> YOUR ASSIGNMENT
Read through the listing below, and copy every line where the string "omega" appears.

> TASK MATERIAL
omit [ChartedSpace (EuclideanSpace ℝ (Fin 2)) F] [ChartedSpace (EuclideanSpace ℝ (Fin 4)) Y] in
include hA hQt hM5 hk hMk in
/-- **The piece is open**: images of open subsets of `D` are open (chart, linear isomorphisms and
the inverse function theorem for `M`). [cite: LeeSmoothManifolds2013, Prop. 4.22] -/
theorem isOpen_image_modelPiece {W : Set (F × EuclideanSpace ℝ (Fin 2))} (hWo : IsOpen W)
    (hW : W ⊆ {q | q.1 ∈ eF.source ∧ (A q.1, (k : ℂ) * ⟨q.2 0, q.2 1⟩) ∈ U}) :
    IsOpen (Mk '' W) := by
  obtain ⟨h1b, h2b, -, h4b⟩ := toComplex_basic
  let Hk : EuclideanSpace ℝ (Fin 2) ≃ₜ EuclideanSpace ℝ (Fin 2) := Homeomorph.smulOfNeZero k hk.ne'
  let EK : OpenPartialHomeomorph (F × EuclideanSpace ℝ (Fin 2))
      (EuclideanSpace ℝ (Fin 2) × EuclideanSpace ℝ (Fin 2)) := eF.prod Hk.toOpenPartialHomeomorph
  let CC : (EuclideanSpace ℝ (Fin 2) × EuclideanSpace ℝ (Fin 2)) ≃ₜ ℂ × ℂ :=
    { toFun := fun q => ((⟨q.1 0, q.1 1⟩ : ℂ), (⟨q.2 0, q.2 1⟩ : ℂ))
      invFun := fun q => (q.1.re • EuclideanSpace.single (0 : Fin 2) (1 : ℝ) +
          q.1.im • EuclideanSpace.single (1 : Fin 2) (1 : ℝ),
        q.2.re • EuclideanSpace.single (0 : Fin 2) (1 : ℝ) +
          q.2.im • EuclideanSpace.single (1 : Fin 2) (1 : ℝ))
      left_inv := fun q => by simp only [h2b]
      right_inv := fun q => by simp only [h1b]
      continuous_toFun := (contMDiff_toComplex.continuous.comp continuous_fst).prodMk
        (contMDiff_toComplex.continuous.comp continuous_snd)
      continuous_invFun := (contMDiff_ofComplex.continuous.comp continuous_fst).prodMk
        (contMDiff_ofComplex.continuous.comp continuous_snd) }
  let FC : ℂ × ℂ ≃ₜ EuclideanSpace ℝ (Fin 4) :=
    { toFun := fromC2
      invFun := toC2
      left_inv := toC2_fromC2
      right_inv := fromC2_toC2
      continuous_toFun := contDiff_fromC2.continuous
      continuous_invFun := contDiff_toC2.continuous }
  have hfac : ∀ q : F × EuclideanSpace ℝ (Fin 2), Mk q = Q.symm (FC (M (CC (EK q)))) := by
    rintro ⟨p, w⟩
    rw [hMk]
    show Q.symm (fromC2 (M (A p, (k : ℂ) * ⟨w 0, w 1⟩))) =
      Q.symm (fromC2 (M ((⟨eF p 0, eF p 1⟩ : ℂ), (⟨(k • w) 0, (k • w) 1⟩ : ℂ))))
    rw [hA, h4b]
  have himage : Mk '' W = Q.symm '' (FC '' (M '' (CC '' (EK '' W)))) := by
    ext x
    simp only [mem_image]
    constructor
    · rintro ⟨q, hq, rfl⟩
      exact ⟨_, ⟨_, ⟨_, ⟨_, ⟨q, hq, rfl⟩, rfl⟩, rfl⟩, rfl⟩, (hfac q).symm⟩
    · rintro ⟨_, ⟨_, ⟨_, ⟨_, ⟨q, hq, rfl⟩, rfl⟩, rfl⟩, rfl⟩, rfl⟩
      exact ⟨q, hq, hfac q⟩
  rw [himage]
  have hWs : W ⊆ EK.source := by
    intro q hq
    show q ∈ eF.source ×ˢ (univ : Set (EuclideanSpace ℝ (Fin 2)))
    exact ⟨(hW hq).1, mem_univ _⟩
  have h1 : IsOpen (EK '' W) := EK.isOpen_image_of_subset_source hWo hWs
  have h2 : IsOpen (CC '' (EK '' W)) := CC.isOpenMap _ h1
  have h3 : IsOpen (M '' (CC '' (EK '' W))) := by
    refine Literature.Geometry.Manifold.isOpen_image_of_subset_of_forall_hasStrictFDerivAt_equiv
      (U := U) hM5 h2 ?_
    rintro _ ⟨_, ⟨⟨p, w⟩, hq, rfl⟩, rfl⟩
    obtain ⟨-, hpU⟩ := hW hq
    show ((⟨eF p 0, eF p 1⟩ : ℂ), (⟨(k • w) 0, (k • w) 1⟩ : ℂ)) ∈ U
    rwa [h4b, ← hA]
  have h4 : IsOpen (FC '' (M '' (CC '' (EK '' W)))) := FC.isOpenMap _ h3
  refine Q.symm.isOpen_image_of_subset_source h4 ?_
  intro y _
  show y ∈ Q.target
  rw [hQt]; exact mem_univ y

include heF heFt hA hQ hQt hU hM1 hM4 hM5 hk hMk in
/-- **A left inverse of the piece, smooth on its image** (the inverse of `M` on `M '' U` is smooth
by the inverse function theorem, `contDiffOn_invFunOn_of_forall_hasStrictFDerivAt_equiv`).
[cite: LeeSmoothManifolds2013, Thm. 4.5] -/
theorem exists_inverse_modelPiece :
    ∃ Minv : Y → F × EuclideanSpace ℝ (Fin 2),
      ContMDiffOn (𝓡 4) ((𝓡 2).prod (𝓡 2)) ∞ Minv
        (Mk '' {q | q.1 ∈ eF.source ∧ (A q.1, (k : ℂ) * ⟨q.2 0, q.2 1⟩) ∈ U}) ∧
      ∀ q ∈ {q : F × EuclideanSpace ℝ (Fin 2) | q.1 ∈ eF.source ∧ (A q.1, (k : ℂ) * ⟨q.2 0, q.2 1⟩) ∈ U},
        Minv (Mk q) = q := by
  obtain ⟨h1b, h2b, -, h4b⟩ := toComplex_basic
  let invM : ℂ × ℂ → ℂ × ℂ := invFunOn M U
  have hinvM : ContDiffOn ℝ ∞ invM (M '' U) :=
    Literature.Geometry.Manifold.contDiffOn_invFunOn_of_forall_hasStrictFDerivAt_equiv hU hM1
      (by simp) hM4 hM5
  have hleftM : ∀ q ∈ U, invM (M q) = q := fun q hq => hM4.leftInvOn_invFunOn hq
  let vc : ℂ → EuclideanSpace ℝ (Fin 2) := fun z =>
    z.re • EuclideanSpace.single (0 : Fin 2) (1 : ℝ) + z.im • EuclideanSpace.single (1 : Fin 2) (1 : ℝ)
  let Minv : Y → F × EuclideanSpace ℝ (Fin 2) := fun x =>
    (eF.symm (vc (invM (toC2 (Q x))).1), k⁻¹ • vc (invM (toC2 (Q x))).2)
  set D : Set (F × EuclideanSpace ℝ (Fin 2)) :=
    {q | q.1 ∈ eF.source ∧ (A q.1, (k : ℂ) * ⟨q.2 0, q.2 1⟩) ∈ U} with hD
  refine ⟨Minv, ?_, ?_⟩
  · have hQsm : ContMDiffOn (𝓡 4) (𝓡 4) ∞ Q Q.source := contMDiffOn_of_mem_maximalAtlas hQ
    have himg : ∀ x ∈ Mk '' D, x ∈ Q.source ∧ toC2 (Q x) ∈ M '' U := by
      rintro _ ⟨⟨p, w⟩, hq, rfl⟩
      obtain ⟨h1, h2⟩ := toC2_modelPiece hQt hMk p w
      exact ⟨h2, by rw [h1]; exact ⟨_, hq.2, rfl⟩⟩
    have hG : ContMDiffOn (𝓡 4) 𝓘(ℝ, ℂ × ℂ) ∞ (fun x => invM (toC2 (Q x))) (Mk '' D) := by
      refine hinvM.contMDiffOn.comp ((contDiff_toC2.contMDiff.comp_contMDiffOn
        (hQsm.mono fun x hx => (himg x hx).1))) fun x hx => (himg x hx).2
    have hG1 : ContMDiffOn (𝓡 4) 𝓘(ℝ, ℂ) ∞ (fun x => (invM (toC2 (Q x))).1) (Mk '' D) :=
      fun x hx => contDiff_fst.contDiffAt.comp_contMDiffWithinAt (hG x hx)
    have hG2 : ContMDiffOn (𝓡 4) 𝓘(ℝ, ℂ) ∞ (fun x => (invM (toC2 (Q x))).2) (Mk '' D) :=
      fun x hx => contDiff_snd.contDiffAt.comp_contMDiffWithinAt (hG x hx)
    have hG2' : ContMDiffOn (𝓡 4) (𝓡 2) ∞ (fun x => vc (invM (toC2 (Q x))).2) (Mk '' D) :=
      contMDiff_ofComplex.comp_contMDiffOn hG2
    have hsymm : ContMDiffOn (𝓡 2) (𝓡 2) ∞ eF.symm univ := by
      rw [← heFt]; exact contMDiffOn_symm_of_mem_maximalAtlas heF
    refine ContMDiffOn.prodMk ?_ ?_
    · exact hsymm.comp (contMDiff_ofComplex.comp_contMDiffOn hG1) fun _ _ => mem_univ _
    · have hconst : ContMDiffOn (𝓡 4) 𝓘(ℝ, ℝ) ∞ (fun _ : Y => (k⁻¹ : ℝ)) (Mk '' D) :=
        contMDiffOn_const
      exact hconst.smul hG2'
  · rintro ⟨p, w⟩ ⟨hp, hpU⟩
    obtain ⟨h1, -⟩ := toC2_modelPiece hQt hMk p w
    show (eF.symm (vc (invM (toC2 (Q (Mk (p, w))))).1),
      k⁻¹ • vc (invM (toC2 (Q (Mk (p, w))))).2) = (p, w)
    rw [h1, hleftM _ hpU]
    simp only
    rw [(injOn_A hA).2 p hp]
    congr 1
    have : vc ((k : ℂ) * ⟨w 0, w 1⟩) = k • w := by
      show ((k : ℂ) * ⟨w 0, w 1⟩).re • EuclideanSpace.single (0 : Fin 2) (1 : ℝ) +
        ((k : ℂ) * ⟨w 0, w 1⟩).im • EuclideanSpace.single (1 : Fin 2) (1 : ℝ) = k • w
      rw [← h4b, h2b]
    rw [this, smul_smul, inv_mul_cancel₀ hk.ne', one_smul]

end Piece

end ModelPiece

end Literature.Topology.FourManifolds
* * *
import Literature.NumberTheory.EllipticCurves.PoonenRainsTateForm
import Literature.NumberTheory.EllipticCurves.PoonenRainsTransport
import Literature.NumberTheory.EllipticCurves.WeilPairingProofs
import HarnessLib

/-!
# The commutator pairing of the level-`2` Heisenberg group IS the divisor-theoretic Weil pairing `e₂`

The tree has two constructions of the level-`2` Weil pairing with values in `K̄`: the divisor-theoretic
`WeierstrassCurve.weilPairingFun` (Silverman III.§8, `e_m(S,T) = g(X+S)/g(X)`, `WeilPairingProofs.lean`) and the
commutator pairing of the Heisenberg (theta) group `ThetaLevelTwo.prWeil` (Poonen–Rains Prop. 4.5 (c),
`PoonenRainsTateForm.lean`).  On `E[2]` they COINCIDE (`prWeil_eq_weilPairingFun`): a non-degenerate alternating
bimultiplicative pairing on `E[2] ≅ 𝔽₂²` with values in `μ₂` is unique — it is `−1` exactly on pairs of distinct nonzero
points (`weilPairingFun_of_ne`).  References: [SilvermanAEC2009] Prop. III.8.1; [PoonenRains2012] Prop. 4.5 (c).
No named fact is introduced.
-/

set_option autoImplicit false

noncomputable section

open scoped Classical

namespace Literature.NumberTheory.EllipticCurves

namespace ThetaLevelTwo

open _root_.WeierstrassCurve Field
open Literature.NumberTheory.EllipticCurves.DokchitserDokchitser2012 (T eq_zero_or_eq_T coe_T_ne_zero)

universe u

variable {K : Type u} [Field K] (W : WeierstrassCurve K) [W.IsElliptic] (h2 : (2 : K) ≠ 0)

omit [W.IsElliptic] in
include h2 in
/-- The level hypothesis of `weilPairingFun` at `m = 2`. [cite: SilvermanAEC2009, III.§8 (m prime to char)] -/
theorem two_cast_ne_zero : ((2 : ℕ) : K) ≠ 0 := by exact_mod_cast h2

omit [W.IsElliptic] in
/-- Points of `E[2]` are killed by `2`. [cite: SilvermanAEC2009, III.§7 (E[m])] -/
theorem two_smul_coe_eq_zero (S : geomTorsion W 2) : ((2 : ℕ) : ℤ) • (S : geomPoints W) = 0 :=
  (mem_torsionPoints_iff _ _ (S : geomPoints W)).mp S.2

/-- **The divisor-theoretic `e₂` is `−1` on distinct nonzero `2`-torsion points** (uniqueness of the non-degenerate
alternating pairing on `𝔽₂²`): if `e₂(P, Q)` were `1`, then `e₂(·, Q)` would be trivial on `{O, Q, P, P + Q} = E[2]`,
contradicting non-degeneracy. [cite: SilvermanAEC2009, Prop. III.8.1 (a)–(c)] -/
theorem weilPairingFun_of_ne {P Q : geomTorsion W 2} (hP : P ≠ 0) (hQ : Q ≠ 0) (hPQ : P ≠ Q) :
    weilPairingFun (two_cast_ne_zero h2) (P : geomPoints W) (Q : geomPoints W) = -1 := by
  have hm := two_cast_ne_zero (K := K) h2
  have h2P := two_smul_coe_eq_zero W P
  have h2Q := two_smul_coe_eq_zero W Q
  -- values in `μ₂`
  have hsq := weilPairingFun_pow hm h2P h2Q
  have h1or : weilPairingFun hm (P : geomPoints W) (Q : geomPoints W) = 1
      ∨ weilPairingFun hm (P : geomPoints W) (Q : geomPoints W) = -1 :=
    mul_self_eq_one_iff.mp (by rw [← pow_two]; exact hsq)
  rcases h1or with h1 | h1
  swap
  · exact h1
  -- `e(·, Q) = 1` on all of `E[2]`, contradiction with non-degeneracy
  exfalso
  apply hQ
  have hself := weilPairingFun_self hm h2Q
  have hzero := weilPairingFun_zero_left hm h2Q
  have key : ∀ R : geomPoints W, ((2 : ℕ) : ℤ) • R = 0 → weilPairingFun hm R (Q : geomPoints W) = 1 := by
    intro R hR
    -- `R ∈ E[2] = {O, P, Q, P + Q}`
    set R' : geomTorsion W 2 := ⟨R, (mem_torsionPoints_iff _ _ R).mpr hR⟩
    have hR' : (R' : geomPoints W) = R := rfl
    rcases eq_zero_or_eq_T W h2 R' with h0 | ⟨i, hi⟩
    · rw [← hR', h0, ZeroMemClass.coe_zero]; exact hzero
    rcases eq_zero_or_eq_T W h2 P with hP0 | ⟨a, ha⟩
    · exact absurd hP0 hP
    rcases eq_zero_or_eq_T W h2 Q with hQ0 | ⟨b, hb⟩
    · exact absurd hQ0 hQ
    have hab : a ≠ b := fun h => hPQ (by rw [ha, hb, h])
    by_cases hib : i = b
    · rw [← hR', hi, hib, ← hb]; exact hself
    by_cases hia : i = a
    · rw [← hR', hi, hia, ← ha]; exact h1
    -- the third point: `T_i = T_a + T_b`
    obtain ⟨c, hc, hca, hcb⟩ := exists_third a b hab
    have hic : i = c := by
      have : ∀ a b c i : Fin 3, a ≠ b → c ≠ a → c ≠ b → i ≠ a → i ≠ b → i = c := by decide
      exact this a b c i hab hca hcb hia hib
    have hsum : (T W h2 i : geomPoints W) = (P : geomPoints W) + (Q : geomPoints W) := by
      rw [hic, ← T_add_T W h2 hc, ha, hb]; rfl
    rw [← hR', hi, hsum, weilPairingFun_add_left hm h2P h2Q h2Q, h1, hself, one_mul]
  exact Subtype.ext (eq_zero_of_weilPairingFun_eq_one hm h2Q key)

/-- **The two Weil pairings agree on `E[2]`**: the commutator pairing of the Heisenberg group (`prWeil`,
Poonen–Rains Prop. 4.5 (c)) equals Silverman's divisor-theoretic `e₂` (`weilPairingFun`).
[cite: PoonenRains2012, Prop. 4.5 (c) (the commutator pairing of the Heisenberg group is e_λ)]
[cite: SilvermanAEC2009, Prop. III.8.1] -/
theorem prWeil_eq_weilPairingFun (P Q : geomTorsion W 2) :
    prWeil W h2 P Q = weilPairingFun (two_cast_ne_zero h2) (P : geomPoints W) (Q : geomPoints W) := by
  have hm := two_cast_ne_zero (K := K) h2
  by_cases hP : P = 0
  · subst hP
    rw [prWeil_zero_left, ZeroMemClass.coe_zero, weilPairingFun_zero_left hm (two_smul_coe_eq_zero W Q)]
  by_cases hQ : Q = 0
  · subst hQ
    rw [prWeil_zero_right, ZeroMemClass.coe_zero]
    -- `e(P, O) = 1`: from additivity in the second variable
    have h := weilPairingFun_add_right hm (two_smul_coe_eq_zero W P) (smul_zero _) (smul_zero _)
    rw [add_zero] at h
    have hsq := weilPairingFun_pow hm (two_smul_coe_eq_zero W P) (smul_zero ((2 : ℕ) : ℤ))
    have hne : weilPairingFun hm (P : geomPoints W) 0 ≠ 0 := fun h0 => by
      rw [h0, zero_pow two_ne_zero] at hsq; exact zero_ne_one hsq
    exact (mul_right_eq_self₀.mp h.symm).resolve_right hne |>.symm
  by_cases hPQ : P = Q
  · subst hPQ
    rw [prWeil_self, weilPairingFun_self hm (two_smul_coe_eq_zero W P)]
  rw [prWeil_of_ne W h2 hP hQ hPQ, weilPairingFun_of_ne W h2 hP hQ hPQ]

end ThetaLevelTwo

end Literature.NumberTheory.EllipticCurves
* * *
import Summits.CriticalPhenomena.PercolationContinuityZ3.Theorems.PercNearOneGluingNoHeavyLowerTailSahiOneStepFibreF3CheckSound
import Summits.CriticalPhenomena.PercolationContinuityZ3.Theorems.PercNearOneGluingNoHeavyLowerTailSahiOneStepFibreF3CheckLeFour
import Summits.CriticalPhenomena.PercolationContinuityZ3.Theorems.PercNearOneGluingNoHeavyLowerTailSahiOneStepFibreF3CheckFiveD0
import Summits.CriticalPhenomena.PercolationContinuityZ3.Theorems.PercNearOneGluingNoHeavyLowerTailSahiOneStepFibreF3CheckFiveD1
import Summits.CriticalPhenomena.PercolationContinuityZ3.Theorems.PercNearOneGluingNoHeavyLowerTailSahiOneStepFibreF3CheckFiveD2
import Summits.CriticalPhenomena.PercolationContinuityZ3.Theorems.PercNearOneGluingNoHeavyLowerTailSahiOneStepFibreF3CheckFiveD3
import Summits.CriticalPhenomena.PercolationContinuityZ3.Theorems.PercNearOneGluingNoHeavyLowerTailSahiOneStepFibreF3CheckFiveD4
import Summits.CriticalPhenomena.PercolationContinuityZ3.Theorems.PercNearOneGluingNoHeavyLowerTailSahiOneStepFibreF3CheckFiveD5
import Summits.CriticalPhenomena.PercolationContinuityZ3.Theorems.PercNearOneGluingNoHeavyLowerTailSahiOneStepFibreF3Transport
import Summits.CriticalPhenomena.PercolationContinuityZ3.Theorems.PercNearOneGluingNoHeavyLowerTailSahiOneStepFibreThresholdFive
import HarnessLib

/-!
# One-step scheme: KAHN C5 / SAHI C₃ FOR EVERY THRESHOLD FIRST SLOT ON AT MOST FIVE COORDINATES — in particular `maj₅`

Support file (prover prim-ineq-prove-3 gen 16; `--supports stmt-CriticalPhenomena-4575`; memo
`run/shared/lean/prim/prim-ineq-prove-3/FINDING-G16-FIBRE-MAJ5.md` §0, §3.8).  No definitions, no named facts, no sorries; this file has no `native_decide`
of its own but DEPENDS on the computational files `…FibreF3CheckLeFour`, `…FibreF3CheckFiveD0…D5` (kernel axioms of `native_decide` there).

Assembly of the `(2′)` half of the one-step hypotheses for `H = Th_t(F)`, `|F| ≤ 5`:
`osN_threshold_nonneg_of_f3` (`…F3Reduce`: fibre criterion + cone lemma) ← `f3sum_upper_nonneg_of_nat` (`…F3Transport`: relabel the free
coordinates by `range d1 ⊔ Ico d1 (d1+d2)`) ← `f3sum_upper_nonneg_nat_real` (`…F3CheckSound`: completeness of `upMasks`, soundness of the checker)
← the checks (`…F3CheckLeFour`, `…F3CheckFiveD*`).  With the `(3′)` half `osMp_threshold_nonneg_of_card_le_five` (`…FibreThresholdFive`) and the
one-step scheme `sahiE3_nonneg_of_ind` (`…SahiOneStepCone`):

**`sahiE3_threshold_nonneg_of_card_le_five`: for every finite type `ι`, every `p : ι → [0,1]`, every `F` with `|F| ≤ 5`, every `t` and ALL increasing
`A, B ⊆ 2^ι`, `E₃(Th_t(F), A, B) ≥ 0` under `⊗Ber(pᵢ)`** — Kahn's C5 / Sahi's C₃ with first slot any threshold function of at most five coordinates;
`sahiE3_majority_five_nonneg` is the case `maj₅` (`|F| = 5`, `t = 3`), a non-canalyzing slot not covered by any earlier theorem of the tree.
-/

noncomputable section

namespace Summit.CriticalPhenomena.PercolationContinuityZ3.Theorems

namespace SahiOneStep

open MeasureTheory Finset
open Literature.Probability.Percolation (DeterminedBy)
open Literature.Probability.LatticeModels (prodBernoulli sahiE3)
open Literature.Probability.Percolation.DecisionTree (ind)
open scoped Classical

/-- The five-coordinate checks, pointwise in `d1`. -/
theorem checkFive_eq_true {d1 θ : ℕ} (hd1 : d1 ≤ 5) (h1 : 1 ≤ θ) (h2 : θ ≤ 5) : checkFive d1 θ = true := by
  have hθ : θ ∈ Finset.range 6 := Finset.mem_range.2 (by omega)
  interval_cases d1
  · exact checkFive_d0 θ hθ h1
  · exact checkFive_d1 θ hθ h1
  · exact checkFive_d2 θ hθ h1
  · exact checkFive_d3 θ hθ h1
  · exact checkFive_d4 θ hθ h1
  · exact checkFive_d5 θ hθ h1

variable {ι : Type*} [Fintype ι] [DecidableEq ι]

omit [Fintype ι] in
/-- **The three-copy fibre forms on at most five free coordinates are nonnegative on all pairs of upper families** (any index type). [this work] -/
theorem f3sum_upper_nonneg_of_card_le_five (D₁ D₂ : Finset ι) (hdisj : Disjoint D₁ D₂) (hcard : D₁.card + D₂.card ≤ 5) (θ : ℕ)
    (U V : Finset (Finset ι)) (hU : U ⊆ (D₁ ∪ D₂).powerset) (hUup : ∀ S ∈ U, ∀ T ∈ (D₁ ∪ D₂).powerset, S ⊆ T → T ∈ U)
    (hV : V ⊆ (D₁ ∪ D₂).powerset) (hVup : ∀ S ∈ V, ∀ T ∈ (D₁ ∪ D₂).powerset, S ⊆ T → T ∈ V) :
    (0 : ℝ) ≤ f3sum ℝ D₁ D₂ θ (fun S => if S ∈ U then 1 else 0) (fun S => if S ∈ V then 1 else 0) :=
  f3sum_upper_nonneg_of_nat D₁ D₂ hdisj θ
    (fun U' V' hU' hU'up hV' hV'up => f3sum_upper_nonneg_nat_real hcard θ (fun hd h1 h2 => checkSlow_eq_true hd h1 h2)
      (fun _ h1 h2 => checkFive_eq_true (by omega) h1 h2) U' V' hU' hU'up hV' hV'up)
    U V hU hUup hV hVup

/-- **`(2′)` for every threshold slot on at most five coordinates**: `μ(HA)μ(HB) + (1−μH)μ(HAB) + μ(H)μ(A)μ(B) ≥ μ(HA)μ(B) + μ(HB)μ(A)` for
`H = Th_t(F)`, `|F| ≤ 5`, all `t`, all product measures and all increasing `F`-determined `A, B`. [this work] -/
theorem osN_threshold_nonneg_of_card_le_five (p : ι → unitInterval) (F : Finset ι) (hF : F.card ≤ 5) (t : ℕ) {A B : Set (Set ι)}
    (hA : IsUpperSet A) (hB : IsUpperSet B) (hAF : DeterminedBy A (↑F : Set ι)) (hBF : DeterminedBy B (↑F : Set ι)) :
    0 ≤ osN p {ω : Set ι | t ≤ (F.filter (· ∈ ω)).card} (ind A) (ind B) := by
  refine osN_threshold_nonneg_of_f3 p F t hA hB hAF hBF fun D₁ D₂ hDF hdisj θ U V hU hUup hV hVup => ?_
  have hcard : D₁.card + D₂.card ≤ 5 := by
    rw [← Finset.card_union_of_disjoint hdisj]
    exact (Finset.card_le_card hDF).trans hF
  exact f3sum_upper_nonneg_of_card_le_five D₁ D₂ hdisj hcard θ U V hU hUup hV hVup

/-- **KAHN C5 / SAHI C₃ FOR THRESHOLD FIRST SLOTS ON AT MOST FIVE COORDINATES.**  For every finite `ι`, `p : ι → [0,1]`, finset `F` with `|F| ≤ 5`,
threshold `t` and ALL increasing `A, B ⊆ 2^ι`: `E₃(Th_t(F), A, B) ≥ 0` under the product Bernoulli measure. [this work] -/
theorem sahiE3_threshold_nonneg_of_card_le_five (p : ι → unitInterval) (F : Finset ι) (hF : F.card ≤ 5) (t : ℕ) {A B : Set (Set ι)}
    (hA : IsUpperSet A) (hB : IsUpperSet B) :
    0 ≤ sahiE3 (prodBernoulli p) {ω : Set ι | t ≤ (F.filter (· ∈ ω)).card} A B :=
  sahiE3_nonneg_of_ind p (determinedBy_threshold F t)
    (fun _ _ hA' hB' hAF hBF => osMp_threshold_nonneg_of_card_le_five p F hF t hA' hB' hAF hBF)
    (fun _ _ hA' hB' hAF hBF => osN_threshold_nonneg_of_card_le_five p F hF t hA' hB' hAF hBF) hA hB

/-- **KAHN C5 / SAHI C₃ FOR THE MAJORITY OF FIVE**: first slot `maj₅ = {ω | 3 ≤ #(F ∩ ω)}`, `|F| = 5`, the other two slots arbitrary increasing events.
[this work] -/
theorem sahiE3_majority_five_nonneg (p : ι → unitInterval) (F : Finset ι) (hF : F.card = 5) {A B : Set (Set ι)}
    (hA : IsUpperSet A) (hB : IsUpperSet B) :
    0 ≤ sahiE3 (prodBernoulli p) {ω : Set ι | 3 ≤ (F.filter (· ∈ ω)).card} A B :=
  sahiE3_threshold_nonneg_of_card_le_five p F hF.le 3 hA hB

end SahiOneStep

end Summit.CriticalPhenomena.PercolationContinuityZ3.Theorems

> SOLUTION TO THIS TASK
  have hθ : θ ∈ Finset.range 6 := Finset.mem_range.2 (by omega)
      (fun _ h1 h2 => checkFive_eq_true (by omega) h1 h2) U' V' hU' hU'up hV' hV'up)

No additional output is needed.